Updated 1:23 p.m. on May 2, 2022 to correct the description of injuries sustained by the first victim and to provide more information Emily’s Law, and at 2:19 p.m. to reflect the bond amount and Dowdy’s release.
FRANKLIN COUNTY | Two separate attacks by the same pack of vicious dogs in two days south of Red Bay have left one woman dead, one woman injured, and the dogs’ owner now facing manslaughter charges.
Most, if not all, of the dogs have now been killed by neighbors or people in the area.
Brandy Dowdy, 39, of Red Bay, has been charged after Friday’s fatal attack. Dowdy was charged with manslaughter and under a new law, Emily’s Law, which deals with not controlling dangerous dogs or taking precautions with them. She was booked into the Franklin County Jail on Friday. Bond was set Monday at $60,000, and Dowdy was released from jail Monday afternoon.
Franklin County Sheriff Shannon Oliver said deputies were called to a Crumpton Road residence Friday evening around 6 p.m. on a report of a suspicious vehicle in the driveway of a home there. When the deputy arrived he was met by aggressive dogs and saw a scene that suggested there had been a struggle. He followed the trail and found Jacqueline Summer Beard, an Alabama Department of Public Health worker, dead from an apparent dog attack. Beard’s body was located on the ground near her car.
“It was a pretty horrific scene,” Oliver said.

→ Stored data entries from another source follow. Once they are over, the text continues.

/-!
# NODE N09 [B12] — THE BACKGROUND ACTION OF RECORD `V ↦ A^η(U_k(V))` ((0.22)'s main term) IS CONTINUOUS ON THE SMALL-FIELD DOMAIN FOR THE BARE
# CHOICE `Uk` (no uniqueness needed: the VALUE is canonical); A6: the continuity hypotheses are inhabited on the flat sector at every level

Cell `pub-ymgap` (YM-PLAN Track A), seat `pub-ymgap-dag-n09-w1` g6 (D-0149 width seat 1 of node N09 [B12] = [Balaban1987RG1]); count-neutral helper of the K1-face
(`--supports stmt-QuantumFields-27364 --as helper`).  [I] = [Balaban1987RG1] (CMP 109), [B11] = [Balaban1985Variational] (CMP 102), [B7] = [Balaban1985Averaging].

WHY.  This seat's Berge line (`Literature/Topology/MaximumTheoremMovingConstraint.lean` + `…N09SelectorContinuousOfUniqueOrbit` + `…N09AveragingOpenAtSmallFields` +
`…N09SelectorContinuousOfThm1TwoRadii`) makes the SELECTED minimiser `UkSel` and the critical configuration `critCfgSelOfRecord` continuous from [B11] Thm 1's two-radii
binders; the record's own bare choice `Node00.Uk` (`Classical.choose` on the minimal orbit) has NO continuous dependence to speak of.  But the VALUE of (0.21) — node00-def-B's
background action of record `wilsonBGOfRecord ε p k V = A^η(U_k(V))`, the main term `−g_k⁻² A^η(U_k(V))` of the representation (0.22) of the effective action — IS canonical
(`Node00.wilsonAction4_eq_of_isBackground`: every minimiser has the chosen one's action), and Berge's theorem has a VALUE half (Beavis–Dobbs Thm 3.6 «g is continuous at x»,
`Literature.Topology.tendsto_optimalValue`) that needs NO uniqueness.  THIS FILE proves: the background action of record, READ THROUGH THE BARE `Uk`, is continuous on every
set of small coarse data carrying (E) open-class solvability and (I) N07's interiority — hence on the small-field domains from the two-radii binders `h11 ∧ hreg8` — plus
(53)-type numerics ((O) being this seat's theorem).  §3 is the A6 companion of the whole line: at every flat-sector datum `V = M^k(U_f)` (every level `k ≤ m + K`, every radius
`e > 0`) the displayed inputs (E), (I), (U) and the two-radii binders HOLD (dag-n09-w1 g3's flat-sector rigidity + `A ≥ 0`).

WHAT IS PROVED (theorems only, 0 `def`, 0 `sorry`).
§1 ★ `isBackground_closure_Uk_of_interior` (under (E)+(I) the bare `U_k(V)` minimises over the CLOSED class too) · ★★★ `continuousWithinAt_wilsonAction4_Uk_of_interior` ·
   `continuousOn_wilsonAction4_Uk_of_interior` — `V ↦ A(U_k^{(e)}(V))` continuous on `D` from (E), (I), `e < α₀` + numerics (`k ≤ m + K`); NO uniqueness hypothesis.
§2 ★★★ `continuousOn_wilsonAction4_Uk_domAlt_of_thm1_εbg_of_reg8` — on every small-field domain `domAltOfRecord ν K k`, `k ≤ K`, from dag-n09-w1 g2's two-radii binders `h11`
   (at `εbg`) and `hreg8`, `ν.εreg < εbg`, numerics; ★★ `continuousOn_wilsonBGOfRecord_domAlt_of_thm1_εbg_of_reg8` — the same for node00-def-B's `wilsonBGOfRecord ν.εreg p k` at the runs.
§3 A6: `flatSector_inputs` — at `V = M^k(U_f)`, `U_f` plaquette-flat, `0 < e`, `k ≤ m + K`: (E) ∧ (I) ∧ (U) at radius `e`; `flatSector_twoRadii_inputs` — `h11` at any `εbg > 0` and
   `hreg8` at any `e > 0` (dag-n09-w1 g3 `h11_of_flat_iter` ∕ `Uk_mem_bgReg_of_flat_iter`); so none of the line's displayed binders is vacuous at any level.

HONEST FRAMING.  Count-neutral kernel topology ∕ bookkeeping BY NAME; [B11] Thm 1 (two-radii binders) and N07's interiority stay DISPLAYED off the flat sector; numerics displayed;
NO carrier re-pointed; `hreg` ∕ N09 NOT discharged; conjunct 1 (Lemma 4) ∕ FLAG №7 untouched; K0⁷ ∕ K1⁹ ∕ K3⁸ NOT closed; counts unmoved (typed 28∕28 · discharged 5∕28); one finite
four-torus programme at fixed `ε = L^{−K}` per run — R4 closes the conditional rung `BalabanLadder.UV` only; NOT ℝ⁴ ∕ infinite volume ∕ OS; the Yang–Mills mass gap (Clay) is NOT
proved by any of this.
-/

noncomputable section

open scoped Topology
open Set Filter

namespace Summit.QuantumFields.YangMills.BalabanUVNodes.N09BackgroundActionContinuous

Beard was at the home to follow up on an attack that took place on Hwy. 11 south of Red Bay on Thursday afternoon when a woman walking along the roadway was attacked by the same set of about seven dogs. Others nearby heard her screams and were able to rush to her rescue. She was flown to North Mississippi Medical Center in Tupelo for treatment and then transferred to University Medical Center in Jackson, Miss.

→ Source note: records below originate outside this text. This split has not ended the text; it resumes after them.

import Literature.MathematicalPhysics.QuantumLattice.HubbardModelParticleHoleProofs
import HarnessLib

/-!
# Thermodynamic limit of the ground-state energy of the Hubbard ring: proofs

Family `hubbard` (trunk T-QLATTICE). Sibling proof file of
`Literature/MathematicalPhysics/QuantumLattice/HubbardModel.lean`, continuing
`HubbardModelParticleHoleProofs.lean` (whose Fock-space action lemmas it uses). It PROVES, from
Mathlib and the accepted definitions only, the existence of the thermodynamic limit of the
ground-state energy per site of the half-filled Hubbard ring — node F4
(`Literature.MathematicalPhysics.QuantumLattice.hubbardChain_energyPerSite_limit_exists`) of the Bethe-ansatz decomposition of
`Literature.MathematicalPhysics.QuantumLattice.lieb_wu` (`LiebWuBetheAnsatz.lean`) — together with the generic graded-tensor-product
toolkit for lattice fermions that the subadditivity argument needs. No definition of the prelude is
changed and no definition is introduced (the occupation basis of an ordered disjoint union is
identified with the product of the two occupation bases inside the proof of
`sum_eq_sum_sum_filter`).

## Main results

* `Literature.MathematicalPhysics.QuantumLattice.ThermodynamicLimit.groundEnergyAt_le_add_of_cut`: if the (linearly ordered) site set of `G` is the
  ordered disjoint union of those of `G₁` (below) and `G₂` (above) along strictly monotone maps,
  and the adjacency of `G` restricted to block `i` differs from that of `G_i` on at most `k_i`
  ordered pairs, then for all `t`, `U` and sectors `N_i ≤ 2|Λ_i|`,
  `E_G(N₁ + N₂) ≤ E_{G₁}(N₁) + E_{G₂}(N₂) + 2|t|(k₁ + k₂)` (`groundEnergyAt`, Wave0's variational
  sector energies).
* `Literature.MathematicalPhysics.QuantumLattice.ThermodynamicLimit.groundEnergyAt_ring_le_add`: for the rings (`fermionTorusGraph 1 L`),
  `E_{L₁+L₂}(N₁ + N₂) ≤ E_{L₁}(N₁) + E_{L₂}(N₂) + 8|t|`.
* `Literature.MathematicalPhysics.QuantumLattice.ThermodynamicLimit.neg_le_groundEnergyAt_ring`: `E_L(N) ≥ -4|t| L` for `U ≥ 0`.
* `Literature.MathematicalPhysics.QuantumLattice.ThermodynamicLimit.tendsto_energyPerSite_ring`: for every `t` and `U ≥ 0`, `E_L(L)/L` converges as
  `L → ∞` (Fekete's lemma, Mathlib `Subadditive.tendsto_lim`, applied to `E_L(L) + 8|t|`);
  `Literature.MathematicalPhysics.QuantumLattice.ThermodynamicLimit.hubbardRing_energyPerSite_limit_exists`: the same along `L = 2n`, verbatim the
  statement of F4 (`hubbardChain L = fermionTorusGraph 1 L`) for any `t` (F4 has `t = 1`, `U > 0`).
* (The grading facts `IsNParticle.creation_mulVec` / `IsNParticle.annihilation_mulVec` of
  `FermionOperators` are NOT discharged here — `IsNParticle.creation_mulVec_holds` lives in
  `FermionOperatorsProofs`; this file only uses its own sector lemmas
  `dotProduct_annihilation_mulVec_eq_zero`, `isNParticle_parityOp_mulVec`.)

All auxiliary lemmas live in the sub-namespaces `Literature.Hubbard.ThermodynamicLimit` and
`Literature.QLattice.ThermodynamicLimit` (so the main results are
`Literature.MathematicalPhysics.QuantumLattice.ThermodynamicLimit.groundEnergyAt_le_add_of_cut`, `…tendsto_energyPerSite_ring`,
`…hubbardRing_energyPerSite_limit_exists`).

## The graded tensor product (Jordan–Wigner bookkeeping)

For orbital types `α` (lower block) and `β` (upper block) embedded into `γ` by strictly monotone
`f`, `g` with `f a < g b` for all `a, b` and `range f ∪ range g = γ`, the product vector
`(ψ₁ ⊗ ψ₂)(s) = ψ₁(f⁻¹ s) ψ₂(g⁻¹ s)` (written with the explicit preimage finsets
`{x | f x ∈ s}`) satisfies: `c_{f a}(ψ₁ ⊗ ψ₂) = (c_a ψ₁) ⊗ ψ₂`, `c†_{f a}` likewise
(`annihilation_low_mulVec_prodVec`, `creation_low_mulVec_prodVec`: below `f a` only the lower
block contributes to the Jordan–Wigner sign, `jwSign_apply_low`), and
`c_{g b}(ψ₁ ⊗ ψ₂) = ((-1)^N ψ₁) ⊗ (c_b ψ₂)` (`annihilation_high_mulVec_prodVec`: the whole lower
block lies below `g b`, `jwSign_apply_high`). Hence inner products factorise
(`dotProduct_prodVec`), hopping amplitudes `⟨c_A Ψ, c_B Ψ⟩` inside a block reduce to the factor
(`dotProduct_annihilation_low_low`, `_high_high`, the parity twists cancel), hopping across the
cut has zero expectation in states of definite particle number (`_low_high`, `_high_low`), and
density–density terms factorise (`dotProduct_numberAt_numberAt_low`, `_high`).

## The ring

`fermionTorusGraph_one_adj_iff`: on `ℤ/Lℤ` with representatives `0 ≤ x < L`,
`x ∼ y ↔ x ≠ y ∧ (y ≡ x + 1 ∨ x ≡ y + 1 mod L)`; every site has `≤ 2` neighbours, so there are
`≤ 2L` ordered bonds (`card_filter_fermionTorusGraph_one_adj_pair_le`). Cutting `ℤ/(L₁+L₂)ℤ` at
`L₁` (embeddings `Fin.castAdd`, `Fin.natAdd`), the induced adjacency on each block differs from
the ring adjacency of the block only on the ordered wrap-around pair(s) (`cut_low_wrap`,
`cut_high_wrap`), i.e. `k₁ = k₂ = 2`. With the bond bound `|⟨c_a ψ, c_b ψ⟩| ≤ 1`
(`norm_dotProduct_annihilation_le_one`, Cauchy–Schwarz in `ℓ²` and `‖c_a ψ‖² = ⟨ψ, n_a ψ⟩ ≤ 1`)
and the expansion `⟨ψ, H ψ⟩ = -t Σ_{x∼y,σ} ⟨c_{xσ}ψ, c_{yσ}ψ⟩ + U Σ_x ⟨ψ, n_{x↑}n_{x↓} ψ⟩`
(`dotProduct_hamiltonian_mulVec`) this gives the ring cut, the a priori bound, and Fekete.

## Sources

D. Ruelle, *Statistical Mechanics: Rigorous Results* (1969), §2 (thermodynamic limit by
subadditivity); M. Fekete (1923) / Mathlib `Mathlib.Analysis.Subadditive`; E. H. Lieb, F. Y. Wu,
Physica A 321 (2003) 1, §2 (the rings `N_a = 2 × odd`; the limit along all even rings is the
folklore complement recorded as F4 in `LiebWuBetheAnsatz.lean`). All statements here are
elementary finite-dimensional estimates ([folklore] tags on the individual lemmas).
-/

noncomputable section
/-- **`RelEntropyVanishing → HydrodynamicLimit`** (the entropy-inequality glue of the relative
entropy method; Yau 1991, Olla–Varadhan–Yau 1993 §3, Kipnis–Landim 1999 Ch. 6). The hypothesis is,
verbatim, the shared typed target `RelEntropyVanishing` (stmt-AtomisticToContinuum-0766) of the
entropy routes of this sub-problem: for all continuous profiles there is `σ₀` such that for
`σ < σ₀`, every classical hs-Euler solution on `[0,T)` and every flow family, the initial local
Gibbs laws are probability measures and, if their fields converge at `t = 0`, then for every
`t < T` some activity profile `a_t` makes the reference local Gibbs law `(a_t, u_t, θ_t)` a
probability measure whose empirical fields concentrate exponentially around `(ρ, ρu, E)(t)` while
`KL(lawAt Φ_N λ_N t ‖ reference)/(N+1) → 0`. The conclusion is the sub-problem Statement
`HydrodynamicLimit` (same `σ₀`; `tendstoHydroFieldsAt_of_klDiv` at each `t`). Hence the shared
glue item `EntropyToHydro` (stmt-AtomisticToContinuum-0769) of the sibling routes holds by this
theorem, definitionally. [cite: Yau1991, §2] -/
theorem hydrodynamicLimit_of_relEntropyVanishing
    (hRE : ∀ (a₀ θ₀ : T3 → ℝ) (u₀ : T3 → V3), Continuous a₀ → Continuous θ₀ → Continuous u₀ →
      (∀ x, 0 < a₀ x) → (∀ x, 0 < θ₀ x) → ∃ σ₀ : ℝ, 0 < σ₀ ∧ ∀ σ : ℝ, 0 < σ → σ < σ₀ →
      ∀ (T : ℝ) (ρ θ : ℝ → T3 → ℝ) (u : ℝ → T3 → V3), IsHardSphereEulerSolution σ T ρ u θ →
      ∀ Φ : (N : ℕ) → HardSphereFlow (Torus.geometry (Fin 3)) (hsDiameter σ N) (N + 1),
      (∀ N, IsProbabilityMeasure (localGibbsLaw σ a₀ u₀ θ₀ N (Φ N))) ∧
      (TendstoHydroFieldsAt (fun N => localGibbsLaw σ a₀ u₀ θ₀ N (Φ N)) Φ ρ u θ 0 →
        ∀ t ∈ Set.Ico 0 T, ∃ a : T3 → ℝ,
        (∀ N, IsProbabilityMeasure (localGibbsLaw σ a (u t) (θ t) N (Φ N))) ∧
        (∀ χ : T3 → ℝ, Continuous χ → ∀ δ : ℝ, 0 < δ → ∃ C : ℝ, 0 < C ∧ ∀ N : ℕ,
          localGibbsLaw σ a (u t) (θ t) N (Φ N)
              {z | δ < |empiricalDensityField z χ - ∫ x, χ x * ρ t x|} ≤
            ENNReal.ofReal (C * Real.exp (-(C⁻¹ * (N + 1)))) ∧
          localGibbsLaw σ a (u t) (θ t) N (Φ N)
              {z | δ < ‖empiricalMomentumField z χ - ∫ x, (χ x * ρ t x) • u t x‖} ≤
            ENNReal.ofReal (C * Real.exp (-(C⁻¹ * (N + 1)))) ∧
          localGibbsLaw σ a (u t) (θ t) N (Φ N)
              {z | δ < |empiricalEnergyField z χ -
                ∫ x, χ x * totalEnergyDensity (ρ t x) (u t x) (θ t x)|} ≤
            ENNReal.ofReal (C * Real.exp (-(C⁻¹ * (N + 1))))) ∧
        Tendsto (fun N : ℕ => klDiv ((Φ N).lawAt (localGibbsLaw σ a₀ u₀ θ₀ N (Φ N)) t)
          (localGibbsLaw σ a (u t) (θ t) N (Φ N)) / ((N : ℝ≥0∞) + 1)) atTop (𝓝 0))) :
    Literature.MathematicalPhysics.KineticTheory.HydrodynamicLimit := by
  intro a₀ θ₀ u₀ ha hθ hu ha0 hθ0
  obtain ⟨σ₀, hσ₀, H⟩ := hRE a₀ θ₀ u₀ ha hθ hu ha0 hθ0
  refine ⟨σ₀, hσ₀, fun σ hσ hσ' T ρ θ u hE Φ h0 t ht => ?_⟩
  obtain ⟨hprob, hmain⟩ := H σ hσ hσ' T ρ θ u hE Φ
  obtain ⟨a, hψ, hconc, hkl⟩ := hmain h0 t ht
  exact tendstoHydroFieldsAt_of_klDiv (a := a) Φ hconc hkl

Oliver said it is believed Beard arrived at the home around 10 a.m. Friday morning for a follow-up.
“She went there to talk to the owners about putting the dogs up because they didn’t have their shots or signing them over to be euthanized,” Oliver said.
Dowdy, the dogs’ owner, was apparently not at home when Beard arrived.

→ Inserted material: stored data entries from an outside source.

import Summits.CriticalPhenomena.SAWScalingLimit.Theorems.SAWLoopFugacityFlowAvoidanceLimitAnchorDefs
import Literature.Probability.RandomPlanarGeometry.FaceGreenFunction
import Mathlib.Topology.Algebra.InfiniteSum.Real

/-!
# The killed-SRW Green's function `greenEntry`: Neumann series, invertibility, positivity, monotonicity
— helper file 1 of stub `stub_excursionRatio` of line `symplectic-fermion-anchor`
(crux `SAWLoopFugacityFlow.AvoidanceLimit`, stmt-CriticalPhenomena-10649)

For a subgraph `H ≤ ℤ²` and a finite volume `Λ`, let `P = ¼·A_{H|Λ}` (`(4 : ℝ)⁻¹ • adjMat H Λ`) be
the substochastic transition matrix of the simple random walk on `ℤ²` killed when it attempts a
step that is not an edge of `H|_Λ`. We prove, adapting the tree's treatment of the face walk
(`Literature/Probability/RandomPlanarGeometry/FaceGreenFunction.lean`, induced subgraphs of `ℤ²`)
to arbitrary sub-graphs `H ≤ zdGraph 2` (edges may be deleted as well as vertices — the case of
`discreteDomainGraph Ω δ` and of the line's `confinedGraph Ω S δ`):

* `sum_range_transition_pow_apply_le`, `summable_transition_pow_apply` — `Σ_n (Pⁿ)_{xy} < ∞`, by
  the supersolution `w(x) = M² − x₀²`, `P w ≤ w − ½` (dropping the nonnegative terms of the
  deleted edges only helps);
* `one_sub_transition_mul_tsum`, `isUnit_one_sub_transition`, `inv_one_sub_transition` —
  **`(1 − P) Σ_n Pⁿ = 1`**, so `1 − ¼A` IS invertible on every finite piece of `ℤ²` and Mathlib's
  `⁻¹` in `greenEntry` is the genuine inverse `Σ_n Pⁿ` (no junk);
* `greenEntry_eq_tsum` (`G = Σ_n (Pⁿ)_{ab}`, the walk sum `Σ_{walks a → b of H|Λ} 4^{-|w|}` grouped
  by length), `greenEntry_nonneg`, `greenEntry_comm`, `greenEntry_mono` (monotone in `H`),
  `greenEntry_pos` (positive between vertices joined in `H` inside `Λ`);
* `greenRatio_nonneg`, `greenRatio_le_one`, and the registered closing theorem
  `greenRatio_mem_Icc : greenRatio Ω S δ a b ∈ [0, 1]` (confined walks are a subset of all walks).

Sources: G. F. Lawler, *Intersections of Random Walks* (1991), §1.5 (Green's function of the killed
walk as a path sum, finiteness, symmetry) [Lawler1991]; G. F. Lawler, V. Limic, *Random Walk: A
Modern Introduction* (2010), §4.6 [LawlerLimic2010]; folklore linear algebra. No definitions.
-/

noncomputable section

open scoped BigOperators Topology symmDiff Classical
open Filter Finset Matrix
open Literature.Probability.RandomPlanarGeometry Literature.Probability.LatticeModels

namespace Summit.CriticalPhenomena.SAWScalingLimit.Theorems.AvoidanceLimit.Anchor

namespace KilledGreen

variable (H : SimpleGraph (Site 2)) (Λ : Finset (Site 2))

/-! ## The transition matrix `P = ¼ A_{H|Λ}` and its powers -/

/-- Entries of the adjacency matrix: `1` between `H`-adjacent vertices of `Λ`, `0` otherwise.
[folklore] -/
theorem adjMat_apply' (x y : Λ) : adjMat H Λ x y = if H.Adj x.1 y.1 then 1 else 0 := rfl

/-- Entries of `P = ¼A`: `¼` between `H`-adjacent vertices of `Λ`, `0` otherwise. [folklore] -/
theorem transition_apply (x y : Λ) :
    ((4 : ℝ)⁻¹ • adjMat H Λ) x y = if H.Adj x.1 y.1 then (4 : ℝ)⁻¹ else 0 := by
  rw [Matrix.smul_apply, adjMat_apply', smul_eq_mul, mul_ite, mul_one, mul_zero]

/-- Entries of `P` are nonnegative. [folklore] -/
theorem transition_apply_nonneg (x y : Λ) : 0 ≤ ((4 : ℝ)⁻¹ • adjMat H Λ) x y := by
  rw [transition_apply]
  split_ifs <;> norm_num

/-- Entries of `P` are at most `¼`. [folklore] -/
theorem transition_apply_le (x y : Λ) : ((4 : ℝ)⁻¹ • adjMat H Λ) x y ≤ (4 : ℝ)⁻¹ := by
  rw [transition_apply]
  split_ifs <;> norm_num

/-- `P` is symmetric. [folklore] -/
theorem transition_comm (x y : Λ) :
    ((4 : ℝ)⁻¹ • adjMat H Λ) x y = ((4 : ℝ)⁻¹ • adjMat H Λ) y x := by
  rw [transition_apply, transition_apply]
  exact if_congr (H.adj_comm _ _) rfl rfl

/-- Entries of `Pⁿ` are nonnegative. [folklore] -/
theorem transition_pow_apply_nonneg (n : ℕ) (x y : Λ) :
    0 ≤ (((4 : ℝ)⁻¹ • adjMat H Λ) ^ n) x y := by
  induction n generalizing x y with
  | zero =>
      rw [pow_zero, Matrix.one_apply]
      split_ifs <;> norm_num
  | succ n ih =>
      rw [pow_succ, Matrix.mul_apply]
      exact Finset.sum_nonneg fun z _ => mul_nonneg (ih x z) (transition_apply_nonneg H Λ z y)

/-- `P` is a symmetric matrix. [folklore] -/
theorem transition_transpose : ((4 : ℝ)⁻¹ • adjMat H Λ)ᵀ = (4 : ℝ)⁻¹ • adjMat H Λ := by
  ext x y
  rw [Matrix.transpose_apply]
  exact transition_comm H Λ y x

/-- `Pⁿ` is symmetric (`P` is). [folklore] -/
theorem transition_pow_comm (n : ℕ) (x y : Λ) :
    (((4 : ℝ)⁻¹ • adjMat H Λ) ^ n) x y = (((4 : ℝ)⁻¹ • adjMat H Λ) ^ n) y x := by
  conv_rhs => rw [← transition_transpose H Λ, ← Matrix.transpose_pow, Matrix.transpose_apply]

/-- `P` is entrywise nonnegative, hence monotone as an operator. [folklore] -/
theorem transition_mulVec_mono {u v : Λ → ℝ} (h : u ≤ v) :
    ((4 : ℝ)⁻¹ • adjMat H Λ) *ᵥ u ≤ ((4 : ℝ)⁻¹ • adjMat H Λ) *ᵥ v := by
  intro x
  simp only [Matrix.mulVec, dotProduct]
  exact Finset.sum_le_sum fun y _ =>
    mul_le_mul_of_nonneg_left (h y) (transition_apply_nonneg H Λ x y)

/-- `(P u)(x) = ¼ Σ_{y ∈ Λ, y ∼_H x} u(y)`. [folklore] -/
theorem transition_mulVec_apply (u : Λ → ℝ) (x : Λ) :
    (((4 : ℝ)⁻¹ • adjMat H Λ) *ᵥ u) x =
      (4 : ℝ)⁻¹ * ∑ y ∈ univ.filter (fun y : Λ => H.Adj x.1 y.1), u y := by
  rw [Finset.mul_sum, Finset.sum_filter]
  simp only [Matrix.mulVec, dotProduct, transition_apply, ite_mul, zero_mul]

/-! ## Supersolution and summability of the Neumann series (`H ≤ ℤ²`) -/

variable {H}

/-- The `H`-neighbours in `Λ` of `x` are among its four lattice neighbours (`H ≤ ℤ²`). [folklore] -/
theorem map_filter_adj_subset (hH : H ≤ zdGraph 2) (x : Λ) :
    (univ.filter (fun y : Λ => H.Adj x.1 y.1)).map (Function.Embedding.subtype _) ⊆
      (zdGraph 2).neighborFinset x.1 := by
  intro z hz
  rw [Finset.mem_map] at hz
  obtain ⟨y, hy, rfl⟩ := hz
  rw [Finset.mem_filter] at hy
  rw [SimpleGraph.mem_neighborFinset]
  exact hH hy.2

/-- **Supersolution inequality** `P w ≤ w − ½` on `Λ` for `w(x) = M² − x₀²`,
`M = 1 + Σ_{z ∈ Λ} |z₀|`: averaging `M² − z₀²` over the four lattice neighbours of `x` gives exactly
`M² − x₀² − ½`, and dropping the (nonnegative) terms of the neighbours not joined to `x` in `H|_Λ`
only decreases the sum (cf. `faceTransition_mulVec_facePotential_le`). [folklore] -/
theorem transition_mulVec_potential_le (hH : H ≤ zdGraph 2) (x : Λ) :
    (((4 : ℝ)⁻¹ • adjMat H Λ) *ᵥ fun y : Λ =>
        ((∑ z ∈ Λ, |((z 0 : ℤ) : ℝ)|) + 1) ^ 2 - (((y : Site 2) 0 : ℤ) : ℝ) ^ 2) x ≤
      (((∑ z ∈ Λ, |((z 0 : ℤ) : ℝ)|) + 1) ^ 2 - (((x : Site 2) 0 : ℤ) : ℝ) ^ 2) - 2⁻¹ := by
  set M : ℝ := (∑ z ∈ Λ, |((z 0 : ℤ) : ℝ)|) + 1 with hM
  set wt : Site 2 → ℝ := fun z => M ^ 2 - ((z 0 : ℤ) : ℝ) ^ 2 with hwt
  have hxM : |(((x : Site 2) 0 : ℤ) : ℝ)| + 1 ≤ M := by
    have := Finset.single_le_sum (f := fun z : Site 2 => |((z 0 : ℤ) : ℝ)|)
      (fun z _ => abs_nonneg _) x.2
    simp only [hM]
    linarith
  -- nonnegativity of the potential on the lattice neighbours of `x`
  have hnn : ∀ z ∈ (zdGraph 2).neighborFinset (x : Site 2), 0 ≤ wt z := by
    intro z hz
    rw [neighborFinset_zdGraph_eq_image, Finset.mem_image] at hz
    obtain ⟨p, -, rfl⟩ := hz
    set s : Site 2 := Pi.single p.1 (if p.2 then 1 else -1) with hs
    have hb : |((s 0 : ℤ) : ℝ)| ≤ 1 := by
      rcases p with ⟨i, b⟩
      fin_cases i <;> cases b <;> simp [hs]
    have hz0 : |((((x : Site 2) + s) 0 : ℤ) : ℝ)| ≤ M :=
      calc |((((x : Site 2) + s) 0 : ℤ) : ℝ)| = |(((x : Site 2) 0 : ℤ) : ℝ) + ((s 0 : ℤ) : ℝ)| := by
            simp [Pi.add_apply, Int.cast_add]
        _ ≤ |(((x : Site 2) 0 : ℤ) : ℝ)| + 1 := (abs_add_le _ _).trans (by linarith)
        _ ≤ M := hxM
    have hsq : ((((x : Site 2) + s) 0 : ℤ) : ℝ) ^ 2 ≤ M ^ 2 := by
      rw [← sq_abs, ← sq_abs M]
      exact pow_le_pow_left₀ (abs_nonneg _) (hz0.trans (le_abs_self M)) 2
    simp only [hwt]
    linarith
  rw [transition_mulVec_apply]
  have h1 : ∑ y ∈ univ.filter (fun y : Λ => H.Adj x.1 y.1),
      (M ^ 2 - (((y : Site 2) 0 : ℤ) : ℝ) ^ 2) =
      ∑ z ∈ (univ.filter (fun y : Λ => H.Adj x.1 y.1)).map (Function.Embedding.subtype _), wt z := by
    rw [Finset.sum_map]
    rfl
  have h2 : ∑ z ∈ (univ.filter (fun y : Λ => H.Adj x.1 y.1)).map (Function.Embedding.subtype _), wt z
      ≤ ∑ z ∈ (zdGraph 2).neighborFinset (x : Site 2), wt z :=
    Finset.sum_le_sum_of_subset_of_nonneg (map_filter_adj_subset Λ hH x) fun z hz _ => hnn z hz
  have h3 : ∑ z ∈ (zdGraph 2).neighborFinset (x : Site 2), wt z =
      4 * M ^ 2 - 4 * (((x : Site 2) 0 : ℤ) : ℝ) ^ 2 - 2 := by
    rw [sum_neighborFinset_zdGraph_two]
    simp only [hwt, Pi.add_apply, Pi.single_apply, Int.cast_add, Int.cast_one, Int.cast_neg,
      Int.cast_zero, if_true, Fin.zero_eq_one_iff, OfNat.ofNat_ne_one, if_false]
    ring
  have h4 := h1.trans_le (h2.trans_eq h3)
  nlinarith [h4]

Dowdy was arrested at the scene on Friday evening. Oliver said his department had not had any calls regarding vicious dogs at the address prior to Thursday’s attack, though there had been talk of problems with the dogs in the past.
“Apparently just talking with neighbors they have had some issues with them,” Oliver said. “There are rumblings that they tried to bite or nip at a child, but we’ve not had any reports of anything (prior to these two attacks). I can’t speak for animal control, though.”
Oliver said when his deputies went to the scene on Thursday with animal control, “the dogs that were there were friendly, and they petted them. There wasn’t any problem.”
On Friday evening, the dogs were still on the attack after deputies arrived, apparently bit another man who was at the scene. Several dogs started attacking the residents gathered around the Crumpton Road site while the deputies were there and some of the dogs were immediately euthanized.
In Thursday’s attack the woman was walking down Hwy. 11 from her residence when the dogs attacked. She suffered life-threatening injuries and remained in the hospital in Jackson receiving treatment on Monday.
On Saturday the ADPH issued a statement on Beard’s death, asking for privacy for her family.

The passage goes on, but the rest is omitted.